Cuéllar parece que hubiese nacido de la piedra blanquecina y luminosa sobre la que se erige; la misma que forma sus cimientos; aquí cobran fuerza y significado los versos del poeta: el ciego sol se estrella sobre las duras aristas de las armas. Andando por sus calles, visitando su castillo, es fácil imaginarse al Cid (que nunca estuvo aquí) con doce de los suyos camino del destierro, sudor bajo los petos y espaldares, destellos en los yelmos y azagayas.
Entro a la villa por una de las puertas de la muralla y me imagino medieval caballero a lomos de brioso rocín. Aparco mi cabalgadura (¿cómo sería recorrer España a caballo?) junto al castillo y me acerco hasta su puerta; pero cerrado está el mesón a piedra y lodo, nadie responde. Los funcionarios locales guardan con celo la carpetovetónica tradición del escaqueo. Vislumbro otra puerta lateral, entornada, y me cuelo por ella (otra carpetovetónica costumbre, esto de colarse).
Asomo el hocico despreciando las amenazas de excomunión y hoguera que olvidados letreros anuncian para quien penetrare al recinto sin la bendición municipal, y me hallo en el amplio patio interior, bien conservado, con una bella columnata al fondo.
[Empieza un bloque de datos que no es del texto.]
import Summits.RiemannHypothesis.RiemannHypothesis.Theorems.IntegerScrewRung512
import Summits.RiemannHypothesis.RiemannHypothesis.Theorems.IntegerScrewPivotUpperBound
import Summits.RiemannHypothesis.RiemannHypothesis.Theorems.IntegerScrewPivotLogBound
import Summits.RiemannHypothesis.RiemannHypothesis.Theorems.IntegerScrewFloorOfRH
import Literature.Analysis.Matrix.SchurComplementConditioning
import HarnessLib

/-!
# Integer screw ladder — the pivot is a SCHUR COMPLEMENT: quadratic-form floors pass to the pivot (RH-free), and
# RH ⟹ a POLYNOMIAL PIVOT FLOOR `c·M^{−A} ≤ d_M` (two-sided pivot window under RH)

Cell rh-split, seat rh-split-screw-neg g3 (brief sha16 f79c5f09d8bcb036), card `run/shared/lean/pub/rh-split/cards/SPLIT-screw-neg.md`
gen-3 addendum (row B26 of g2 «RH ⟹ d_M ≥ c·M^{−A}», then a hand-on; now kernel); zero-definition raw form of the
Schur-complement section of `HOME/rh-split-screw-neg/SplitScrewNegG3.lean` (sha16 c2db1903cb50a2d2; the seat-local `FormFloor μ M` /
`PivotPowerFloor` spelled out; proofs verbatim), filed by rh-split-typer-1 g2 on the lead's queue T1-Q2 (rh-split-lead g2,
2026-08-26T23:22Z).

* `blockForm_eq`, `schur_entry_eq_screwPivot` — the level-`(n+1)` screw form is the bordered block form of `S_n`, and the
  `(0,0)` entry of the `1×1` Schur complement of `S_n` in `S_{n+1}` is the pivot `d_{n+2} = screwDet (n+1) / screwDet n`;
* `floor_le_screwPivot` — **pivot ≥ form floor (RH-FREE)**: if `S_n ≻ 0` and the level-`(n+2)` screw form satisfies
  `μ·Σ x² ≤ Q_{n+2}(x)` (`μ ≥ 0`), then `μ ≤ d_{n+2}` (the Schur complement inherits Rayleigh lower bounds —
  `Literature.Analysis.Matrix.SchurConditioning.rayleigh_lower_schur` [Axelsson 1994, Lemma 3.12 (b)]);
  `floor_le_screwPivot_of_rh` — along the RH ladder every form floor is a pivot floor;
* `pivotPowerFloor_of_rh` — **RH ⟹ `∃ A c > 0, ∀ M ≥ 2, c·M^{−A} ≤ d_M`** (`A` the inexplicit exponent of the tree's
  `floorOfRH_proof`); `rh_pivot_window` — RH ⟹ `c·M^{−A} ≤ d_M ≤ (log M + 4)/(M − 1)` for `M ≥ 3`.

Use in the cell: the decay-side tails of the (screw, neg) census (geometric / exponential / power decay, `CostumeDetectorsScrewII/III`
and the seat's g3 rows B27–B32) are RH-INCONSISTENT through this window.  Deliberately NOT here: the g3 Gundelfinger
sharpening B23′ (`rh_iff_detNonneg_and_noConsecZero`; it carries matrix-valued definitions `screwBorder₂` / `screwCorner₂`).
Typer replay (rh-split-typer-1 g2): the seat's scratch rc 0 / 0 warnings / 0 sorry with std axioms on `floor_le_screwPivot`,
`pivotPowerFloor_of_rh` (AxCheck-SplitScrewNegG3.md); this raw form re-checked the same.

HONEST LABEL: SPLITTING SEARCH over kernel-typed RH-EQUIVALENCES; a splitting A ∧ B ⟹ RH is CONDITIONAL bookkeeping unless
A and B are both proved; the RH ⟹ statements here are consequences of RH, and nothing here bears on the truth of RH.
-/

noncomputable section

set_option linter.dupNamespace false

namespace Summit.RiemannHypothesis.RiemannHypothesis.Theorems.IntegerScrew.PivotFloorOfRH

open Literature.NumberTheory.LFunctions Matrix Filter Topology
open Summit.RiemannHypothesis.RiemannHypothesis.Theorems.IntegerScrew
open Summit.RiemannHypothesis.RiemannHypothesis.Theorems (floorOfRH_proof)
open Literature.Analysis.Matrix.SchurConditioning

/-! ## The pivot is a Schur complement: quadratic-form floors pass to the pivot (RH-free) -/

/-- The bordered block matrix of `S_n` is `S_{n+1}` re-indexed. [folklore] -/
theorem blockMat_eq_submatrix (n : ℕ) :
    blockMat (screwMatrix n) (screwBorder n) (screwCorner n) =
      (screwMatrix (n + 1)).submatrix finSumFinEquiv finSumFinEquiv := by
  rw [screwMatrix_succ_submatrix, blockMat, conjTranspose_eq_transpose_of_trivial]

/-- The quadratic form of the bordered block matrix is the level-`(n+1)` screw form. -/
theorem blockForm_eq (n : ℕ) (v : Fin (n + 1) → ℝ) :
    (v ∘ finSumFinEquiv) ⬝ᵥ
        (blockMat (screwMatrix n) (screwBorder n) (screwCorner n) *ᵥ (v ∘ finSumFinEquiv)) =
      v ⬝ᵥ (screwMatrix (n + 1) *ᵥ v) := by
  rw [blockMat_eq_submatrix, submatrix_mulVec_equiv]
  have hve : (v ∘ ⇑finSumFinEquiv) ∘ ⇑(finSumFinEquiv (m := n) (n := 1)).symm = v := by
    funext i; simp
  rw [hve, comp_equiv_dotProduct_comp_equiv]

/-- The `(0,0)` entry of the 1×1 Schur complement of `S_{n}` in `S_{n+1}` is the pivot
`d_{n+2} = screwDet (n+1) / screwDet n`. -/
theorem schur_entry_eq_screwPivot (n : ℕ) (hn : (screwMatrix n).PosDef) :
    schur (screwMatrix n) (screwBorder n) (screwCorner n) 0 0 = screwPivot (n + 2) := by
  letI : Invertible (screwMatrix n) := hn.isUnit.invertible
  have hdn : 0 < screwDet n := hn.det_pos
  have hdet := screwDet_succ n
  rw [conjTranspose_eq_transpose_of_trivial] at hdet
  rw [screwPivot_add_two, hdet, mul_div_cancel_left₀ _ hdn.ne', Matrix.det_fin_one]
  rfl

/-- **Pivot ≥ form floor** (RH-free).  If `S_n` is positive definite and the level-`(n+2)`
screw form satisfies `μ·Σ x² ≤ Q_{n+2}(x)` with `μ ≥ 0`, then `μ ≤ d_{n+2}`.
Source: the Schur complement inherits Rayleigh lower bounds,
`Literature.Analysis.Matrix.SchurConditioning.rayleigh_lower_schur` [Axelsson 1994, Lemma 3.12 (b)]. -/
theorem floor_le_screwPivot (n : ℕ) (hn : (screwMatrix n).PosDef) {μ : ℝ} (hμ : 0 ≤ μ)
    (hfl : ∀ x : ℕ → ℝ, μ * ∑ m ∈ Finset.Icc 2 (n + 2), x m ^ 2 ≤
      ∑ m ∈ Finset.Icc 2 (n + 2), ∑ m' ∈ Finset.Icc 2 (n + 2),
        zetaScrewKernel (Real.log m) (Real.log m') * (x m * x m')) :
    μ ≤ screwPivot (n + 2) := by
  have hM : ∀ z : Fin n ⊕ Fin 1 → ℝ,
      μ * (z ⬝ᵥ z) ≤ z ⬝ᵥ (blockMat (screwMatrix n) (screwBorder n) (screwCorner n) *ᵥ z) := by
    intro z
    obtain ⟨v, rfl⟩ : ∃ v : Fin (n + 1) → ℝ, z = v ∘ finSumFinEquiv :=
      ⟨z ∘ finSumFinEquiv.symm, by funext i; simp⟩
    rw [comp_equiv_dotProduct_comp_equiv, blockForm_eq]
    -- an `ℕ`-indexed extension of `v`
    let v' : ℕ → ℝ := fun k => if h : k < n + 1 then v ⟨k, h⟩ else 0
    let x : ℕ → ℝ := fun m => v' (m - 2)
    have hx : ∀ i : Fin (n + 1), x ((i : ℕ) + 2) = v i := by
      intro i
      show v' ((i : ℕ) + 2 - 2) = v i
      rw [add_tsub_cancel_right]
      show (if h : (i : ℕ) < n + 1 then v ⟨i, h⟩ else 0) = v i
      rw [dif_pos i.isLt]
    have hform := screwMatrix_form_eq_Icc (n + 1) v x hx
    rw [star_trivial] at hform
    have hsq : v ⬝ᵥ v = ∑ m ∈ Finset.Icc 2 (n + 1 + 1), x m ^ 2 := by
      rw [sum_Icc_two_eq_sum_fin, dotProduct]
      exact Finset.sum_congr rfl fun i _ => by simp only [hx]; ring
    rw [hsq, hform]
    exact hfl x
  have key : μ ≤ schur (screwMatrix n) (screwBorder n) (screwCorner n) 0 0 := by
    have h := rayleigh_lower_schur hn.1 hn.isUnit (screwBorder n) (screwCorner n) hμ hM
      fun _ => 1
    simpa [dotProduct, mulVec] using h
  rwa [schur_entry_eq_screwPivot n hn] at key

/-- The same at level `M ≥ 2` along the RH ladder: RH ⇒ every form floor is a pivot floor. -/
theorem floor_le_screwPivot_of_rh (hRH : _root_.RiemannHypothesis) (M : ℕ) (hM : 2 ≤ M)
    {μ : ℝ} (hμ : 0 ≤ μ)
    (hfl : ∀ x : ℕ → ℝ, μ * ∑ m ∈ Finset.Icc 2 M, x m ^ 2 ≤
      ∑ m ∈ Finset.Icc 2 M, ∑ m' ∈ Finset.Icc 2 M,
        zetaScrewKernel (Real.log m) (Real.log m') * (x m * x m')) :
    μ ≤ screwPivot M := by
  obtain ⟨n, rfl⟩ : ∃ n, M = n + 2 := ⟨M - 2, by omega⟩
  exact floor_le_screwPivot n (screwMatrix_posDef_of_riemannHypothesis hRH n) hμ hfl

/-! ## RH-side lower window (census row B26, now kernel) -/

/-- **RH ⇒ polynomial pivot floor**: `∃ A c > 0, ∀ M ≥ 2, c·M^{-A} ≤ d_M`.
(`A` is the inexplicit exponent of `floorOfRH_proof`.) -/
theorem pivotPowerFloor_of_rh (hRH : _root_.RiemannHypothesis) :
    ∃ A c : ℝ, 0 < c ∧ ∀ M : ℕ, 2 ≤ M → c * (M : ℝ) ^ (-A) ≤ screwPivot M := by
  obtain ⟨A, c, hc, hfl⟩ := floorOfRH_proof hRH
  refine ⟨A, c, hc, fun M hM => ?_⟩
  have hμ : 0 ≤ c * (M : ℝ) ^ (-A) := by positivity
  exact floor_le_screwPivot_of_rh hRH M hM hμ fun x => hfl M x

/-- **RH ⇒ two-sided pivot window**: `c·M^{-A} ≤ d_M ≤ (log M + 4)/(M - 1)` for `M ≥ 3`. -/
theorem rh_pivot_window (hRH : _root_.RiemannHypothesis) :
    ∃ A c : ℝ, 0 < c ∧ ∀ M : ℕ, 3 ≤ M →
      c * (M : ℝ) ^ (-A) ≤ screwPivot M ∧
        screwPivot M ≤ (Real.log M + 4) / ((M : ℝ) - 1) := by
  obtain ⟨A, c, hc, h⟩ := pivotPowerFloor_of_rh hRH
  exact ⟨A, c, hc, fun M hM =>
    ⟨h M (by omega), (screwPivot_le_log_div_of_riemannHypothesis hRH M hM).2⟩⟩

end Summit.RiemannHypothesis.RiemannHypothesis.Theorems.IntegerScrew.PivotFloorOfRH

end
Unas señoras de la limpieza trajinan ignorando mi presencia.
Cuando asumo que de allí no voy a sacar nada en limpio vuelvo sobre mis pasos, salgo del castillo y atravieso la gran explanada desierta que hay al otro lado del foso, sin agua desde hace siglos. La enorme muralla, rehabilitada, es visitable, pero el torno que da acceso a la subida funciona con fichas que se venden en las oficinas cerradas del castillo, así que doy la espalda a este fracaso y me encamino hacia el centro urbano.
Cuéllar es como un parque de recreo para una imaginación infantil cual la mía -pese a mis años-: disfruto recorriendo el laberinto de sus calles y cantones, pasando bajo arcos que me evocan misterios que acaso jamás existieron, subiendo por los peldaños que salvan las pinas cuestas, atravesando angostos pasajes, y me sorprendo, aún como un niño (pero, ¡ay!, sin la inocencia), con la vista que se me ofrece al doblar cada esquina.
De pronto, al subir una calleja y doblar un pasadizo, junto a un huerto me encuentro este solitario estanque donde vierte sus aguas una cantarina acequia; el lugar está en silencio, sólo unos pájaros trinan en los árboles vecinos, y el suave ruido del agua al fluir invita al ensueño y al olvido:
Me quedo allí unos momentos, absorto en pensamientos, fantasías y recuerdos. Luego continúo la visita. A medida que desciendo, voy encontrando más actividad y gente por las calles, algunas tiendas abiertas, algunos bares. Cerca del ayuntamiento se me ofrece una vista que me sugiere lo sabio del pueblo de Cuéllar, que ha desamortizado bienes eclesiásticos para el mejor uso que cabría darles:
Me cae bien este lugar. Pero entre unas cosas y otras se me ha pasado la hora de almorzar y corro el riesgo de que me cierren todos los bares. Entro primero en uno donde el camarero, que reparte pinchos con generosidad entre sus conocidos, no me pone ni una mala aceituna con el vino que le he pedido, así que lo apuro deprisa y busco otro donde, ahora sí, me atienden como es debido. Estamos en tierra de vinos y la enología local se inclina por los verdejos, así que en cualquier sitio te lo dan bueno. Mato la gazuza con un pincho de tortilla y unas croquetas caseras y, al acabar, encamino los pasos otra vez hacia el castillo, donde dejé a Rosaura. Queda aún mucho camino por delante, muchos pueblos por descubrir, muchos paisajes por admirar.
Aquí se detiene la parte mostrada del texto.